Qué ataca al acero cerca del mar
No es el agua, es la sal. El aire salino deposita cloruros sobre la superficie y, donde encuentra una microabertura, desencadena la corrosión puntiforme: empieza en un punto invisible y desde ahí se extiende. En un acero equivocado bastan pocos inviernos.
Por qué AISI 316 y no 304
Entre un AISI 304 y un AISI 316 hay pocos puntos porcentuales de molibdeno. Es ese poco lo que detiene la corrosión puntiforme. El 316 cuesta más y es más difícil de trabajar: ralentiza cada fase de la producción, y casi nadie lo elige si no está obligado. Nosotros, desde 1999, nunca hemos usado otra cosa, y el acero que trabajamos es exclusivamente de producción europea.
La fase que lo decide todo: la superficie
El acero en bruto tiene una porosidad natural, aberturas microscópicas donde la corrosión puede iniciarse. Por eso el pulimentado es la fase que el cliente no ve y que cuenta más que todas: la superficie se pule con papeles abrasivos de grano creciente y luego con máquinas de cepillos, hasta que no queda nada abierto. Una columna que resiste en el mar es una columna bien cerrada, incluso antes que bien barnizada.
¿Y dentro?
También los cuerpos internos y las piezas mecánicas son de AISI 316, fresados en pieza maciza con centros de mecanizado de control numérico.
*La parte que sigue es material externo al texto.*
import Summits.SmoothPoincare4.SmoothPoincare4.Theorems.CongruenceShadowsAgkCor6SufficiencyStubSmallJointChartCell
import Summits.SmoothPoincare4.SmoothPoincare4.Theorems.CongruenceShadowsAgkCor6SufficiencyStubCentralSurfaceFlower
import Summits.SmoothPoincare4.SmoothPoincare4.Theorems.CongruenceShadowsAgkCor6SufficiencyStubCellBasisGenusZero
import Summits.SmoothPoincare4.SmoothPoincare4.Theorems.CongruenceShadowsAgkCor6SufficiencyStubCellBasisTransport
import Summits.SmoothPoincare4.SmoothPoincare4.Theorems.CongruenceShadowsAgkCor6SufficiencyStubNestedCellsRegion
import Summits.SmoothPoincare4.SmoothPoincare4.Theorems.CongruenceShadowsAgkCor6SufficiencyStubNestedCellsBasis
import Summits.SmoothPoincare4.SmoothPoincare4.Theorems.CongruenceShadowsAgkCor6SufficiencyStubJcdOfCellBasis
import Literature.Topology.FourManifolds.TrisectionFunctorGKCentralSurface

/-!
# Crux `AgkCor6Sufficiency` (item stmt-SmoothPoincare4-10894), line `lp-by-sphere-system-surgery`:
# the marking statement `GeomMarkingStmt3k` from the punctured flower model alone (r6b assembly)

With the seven generic cell lemmas of reshape r6b landed (`stub_smallJointChartCell`,
`stub_centralSurfaceFlower`, `stub_cellBasisGenusZero`, `stub_cellBasisTransport`,
`stub_nestedCellsRegion`, `stub_nestedCellsBasis`, `stub_jcdOfCellBasis`), the marking statement
the Nielsen-free deciding theorem consumes, `GeomMarkingStmt3k` (`…GeomMarkingDefs.lean`), follows
from ONE model computation, `PuncturedFlowerModel g` for `g ≥ 2` — the flower surface minus a disc
has free `π₁` of rank `2g` reading the boundary circle (`geomMarking3k_of_puncturedFlowerModel`).
Whence the crux from LP + Griffiths + DNB-surface + the punctured flower model + the JCD step
(`agkCor6Sufficiency_of_facts_of_model`, both route decls) — CONDITIONAL result: of the crux's
geometric debt only `PuncturedFlowerModel` (explicit surface topology, in flight on the line) and
`JCDStepStmt` (Gay–Kirby's implant ON THE NOSE, crux-sized) remain, besides the three delegated
classical facts.

References: Abrams–Gay–Kirby, Geom. Topol. 22 (2018), Thm. 5, Cor. 6 [AbramsGayKirby2018];
Gay–Kirby, Geom. Topol. 20 (2016), Def. 1, Lemma 10 [GayKirby2016]; Hatcher, Algebraic Topology
(2002), §1.2 p. 51 [HatcherAT2002]; Moise, Geometric topology in dimensions 2 and 3 (1977), Ch. 4
(the annulus theorem) [Moise1977].
-/

set_option linter.dupNamespace false

noncomputable section

open Set Function ContinuousMap Metric
open scoped Manifold ContDiff Topology

namespace Summit.SmoothPoincare4.SmoothPoincare4.Cruxes.AgkCor6Sufficiency.LpBySphereSystemSurgery

open Literature.Topology.FourManifolds
open Literature.AlgebraicTopology.FundamentalGroup
open Literature.AlgebraicTopology.FundamentalGroup.VanKampen
open Literature.AlgebraicTopology.Homotopy
open Summit.SmoothPoincare4.SmoothPoincare4.Theses.CongruenceShadows (AgkCor6Sufficiency)

/-! ## 3. Assembly of the marking statement (proved from the pieces) -/

section Assembly

variable {X : Type} [TopologicalSpace X]

/-- The hole of a chart-like cell is the trace on `F` of an open set of the ambient space
(remove the compact annulus `Φ(1 ≤ ‖z‖ ≤ 2)` from `O`). -/
theorem exists_isOpen_inter_eq_cellHole [T2Space X] {F : Set X}
    (Φ : C(closedBall (0 : EuclideanSpace ℝ (Fin 2)) 2, X)) (O : Set X) (hc : IsChartCell F Φ O) :
    ∃ U : Set X, IsOpen U ∧ F ∩ U = cellHole Φ := by
  obtain ⟨hinj, -, hO, hFO⟩ := hc
  set K : Set X := Φ '' {z | 1 ≤ ‖(z : EuclideanSpace ℝ (Fin 2))‖} with hK
  have hKc : IsCompact K := by
    haveI : CompactSpace (closedBall (0 : EuclideanSpace ℝ (Fin 2)) 2) :=
      isCompact_iff_compactSpace.mp (isCompact_closedBall _ _)
    refine IsCompact.image (IsClosed.isCompact ?_) Φ.continuous
    exact isClosed_le continuous_const (continuous_norm.comp continuous_subtype_val)
  refine ⟨O \ K, hO.sdiff hKc.isClosed, ?_⟩
  rw [← inter_sdiff_assoc, hFO]
  ext y
  simp only [mem_sdiff, mem_image, mem_setOf_eq, cellHole, hK]
  constructor
  · rintro ⟨⟨z, hz, rfl⟩, hy⟩
    refine ⟨z, ?_, rfl⟩
    by_contra hlt
    exact hy ⟨z, not_lt.mp hlt, rfl⟩
  · rintro ⟨z, hz, rfl⟩
    refine ⟨⟨z, by linarith, rfl⟩, ?_⟩
    rintro ⟨w, hw, hwz⟩
    have : w = z := hinj hwz
    subst this
    exact absurd hz (not_lt.mpr hw)

/-- **The marking statement at `g = 3k` from the punctured flower model ALONE** (the seven generic
pieces of the line being landed): genus `0` from `stub_cellBasisGenusZero`; genus `3k ≥ 3` by
transporting the punctured flower model to the central surface (`stub_centralSurfaceFlower`,
`stub_cellBasisTransport`), placing a small joint-chart cell inside the transported hole
(`stub_smallJointChartCell`), descending the cell basis through the annulus
(`stub_nestedCellsRegion`, `stub_nestedCellsBasis` — the 2D annulus theorem), and packaging
(`stub_jcdOfCellBasis`).  CONDITIONAL on `PuncturedFlowerModel g` for `g ≥ 2` (registered stub
`stub_puncturedFlowerModel`). [cite: GayKirby2016, Def. 1] [cite: HatcherAT2002, §1.2 p. 51] -/
theorem geomMarking3k_of_puncturedFlowerModel
    (hPFM : ∀ g : ℕ, 2 ≤ g → PuncturedFlowerModel g) : GeomMarkingStmt3k := by
  intro X _ _ _ _ _ _ _ o k S h
  have hGK : IsGKTrisection X (3 * k) (fun _ => k) S := h
  have hFc : IsClosed (⋂ m, S m) := hGK.isCompact_iInter.isClosed
  rcases Nat.eq_zero_or_pos k with rfl | hk
  · -- genus `0`
    obtain ⟨x⟩ := hGK.nonempty_centralSurface
    obtain ⟨Θ, l, ρ, Φ, O, hΘ, -, -, hl0, hl1, hSi, hF, hSj, hSl, hρ, hsrc, hΘΦ, -, hinj, hΦF, hO,
      hOsrc, -, hOeq, hFO⟩ := hGK.exists_jointChart_cell (i := 0) (j := 1) (by decide) x.2
    have hc : IsChartCell (⋂ m, S m) Φ O := ⟨hinj, hΦF, hO, hFO⟩
    have h0 : IsBalancedGKTrisection X 0 0 S := by simpa using h
    have hB : CellBasis (⋂ m, S m) Φ (3 * 0) := by
      simpa using stub_cellBasisGenusZero X o 0 S h0 Φ O hc
    obtain ⟨μ, hJ⟩ := stub_jcdOfCellBasis hGK Θ 0 1 l ρ Φ O hΘ (by decide) hl0 hl1 hSi hF hSj hSl
      hρ hsrc hΘΦ hinj hΦF hO hOsrc hOeq hFO hB
    exact ⟨_, μ, hJ⟩
  · -- genus `3k ≥ 3`: the flower model
    have hg : 2 ≤ 3 * k := by omega
    obtain ⟨e⟩ := stub_centralSurfaceFlower hg X o k S h
    obtain ⟨Ψ, OZ, hcZ, hbZ⟩ := hPFM (3 * k) hg
    obtain ⟨Ψ', O', -, hc', hb'⟩ := stub_cellBasisTransport hFc e Ψ OZ hcZ hbZ
    -- a small joint-chart cell centred at the centre of `Ψ'`
    obtain ⟨U, hU, hFU⟩ := exists_isOpen_inter_eq_cellHole Ψ' O' hc'
    have hxhole : Ψ' ⟨0, by simp⟩ ∈ cellHole Ψ' := ⟨⟨0, by simp⟩, by simp, rfl⟩
    have hxFU : Ψ' ⟨0, by simp⟩ ∈ (⋂ m, S m) ∩ U := by rw [hFU]; exact hxhole
    obtain ⟨Θ, l, ρ, Φ, O, hΘ, -, -, hl0, hl1, hSi, hF, hSj, hSl, hρ, hsrc, hΘΦ, -, hinj, hΦF, hO,
      hOsrc, -, hOeq, hFO, hsU⟩ :=
      stub_smallJointChartCell hGK (i := 0) (j := 1) (by decide) hxFU.1 hU hxFU.2
    have hcΦ : IsChartCell (⋂ m, S m) Φ O := ⟨hinj, hΦF, hO, hFO⟩
    have hnest : cellDisc Φ ⊆ cellHole Ψ' := by
      rintro _ ⟨z, -, rfl⟩
      have : Φ z ∈ (⋂ m, S m) ∩ U := ⟨hΦF ⟨z, rfl⟩, hsU (hsrc z)⟩
      rwa [hFU] at this
    obtain ⟨hsdr, hRpc, hx, hCR, hgen⟩ := stub_nestedCellsRegion hFc Φ Ψ' O O' hcΦ hc' hnest
    have hB : CellBasis (⋂ m, S m) Φ (3 * k) :=
      stub_nestedCellsBasis hFc Φ Ψ' O O' hcΦ hc' hnest hsdr hRpc hx hCR hgen hb'
    obtain ⟨μ, hJ⟩ := stub_jcdOfCellBasis hGK Θ 0 1 l ρ Φ O hΘ (by decide) hl0 hl1 hSi hF hSj hSl
      hρ hsrc hΘΦ hinj hΦF hO hOsrc hOeq hFO hB
    exact ⟨_, μ, hJ⟩

end Assembly

/-! ## The crux from the model -/

/-- **The crux of route `CongruenceShadows` from LP, Griffiths, DNB-surface, the punctured flower
model and the JCD step** — CONDITIONAL result. [cite: AbramsGayKirby2018, Cor. 6 and Thm. 5 (p. 1541)] -/
theorem agkCor6Sufficiency_of_facts_of_model (hLP : exists_diffeomorph_comp_incl_eq.{0})
    (hGr : GriffithsExtension) (hDS : DehnNielsenBaerSurfaceSmooth)
    (hPFM : ∀ g : ℕ, 2 ≤ g → PuncturedFlowerModel g) (hJ : JCDStepStmt) : AgkCor6Sufficiency :=
  agkCor6Sufficiency_of_facts_nielsenFree3k hLP hGr hDS (geomMarking3k_of_puncturedFlowerModel hPFM) hJ

/-- **The same for the shared decl of route `GroupTrisection`** — CONDITIONAL result.
[cite: AbramsGayKirby2018, Cor. 6 and Thm. 5 (p. 1541)] -/
theorem agkCor6Sufficiency'_of_facts_of_model (hLP : exists_diffeomorph_comp_incl_eq.{0})
    (hGr : GriffithsExtension) (hDS : DehnNielsenBaerSurfaceSmooth)
    (hPFM : ∀ g : ℕ, 2 ≤ g → PuncturedFlowerModel g) (hJ : JCDStepStmt) :
    Summit.SmoothPoincare4.SmoothPoincare4.Theses.GroupTrisection.AgkCor6Sufficiency :=
  agkCor6Sufficiency'_of_facts_nielsenFree3k hLP hGr hDS (geomMarking3k_of_puncturedFlowerModel hPFM) hJ

end Summit.SmoothPoincare4.SmoothPoincare4.Cruxes.AgkCor6Sufficiency.LpBySphereSystemSurgery

end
Donde el sector usa latón, aquí está el mismo acero del exterior: menos uniones, menos puntos donde algo puede ceder.
Qué hacer para que dure
Poco. Un aclarado con agua dulce después de los periodos de exposición intensa al salitre elimina los cloruros antes de que se depositen. Nada de esponjas abrasivas sobre los acabados pulidos. Por lo demás, el acero hace su oficio: después de diez inviernos a veinte metros del mar sabemos qué hace cuando ya nadie lo mira.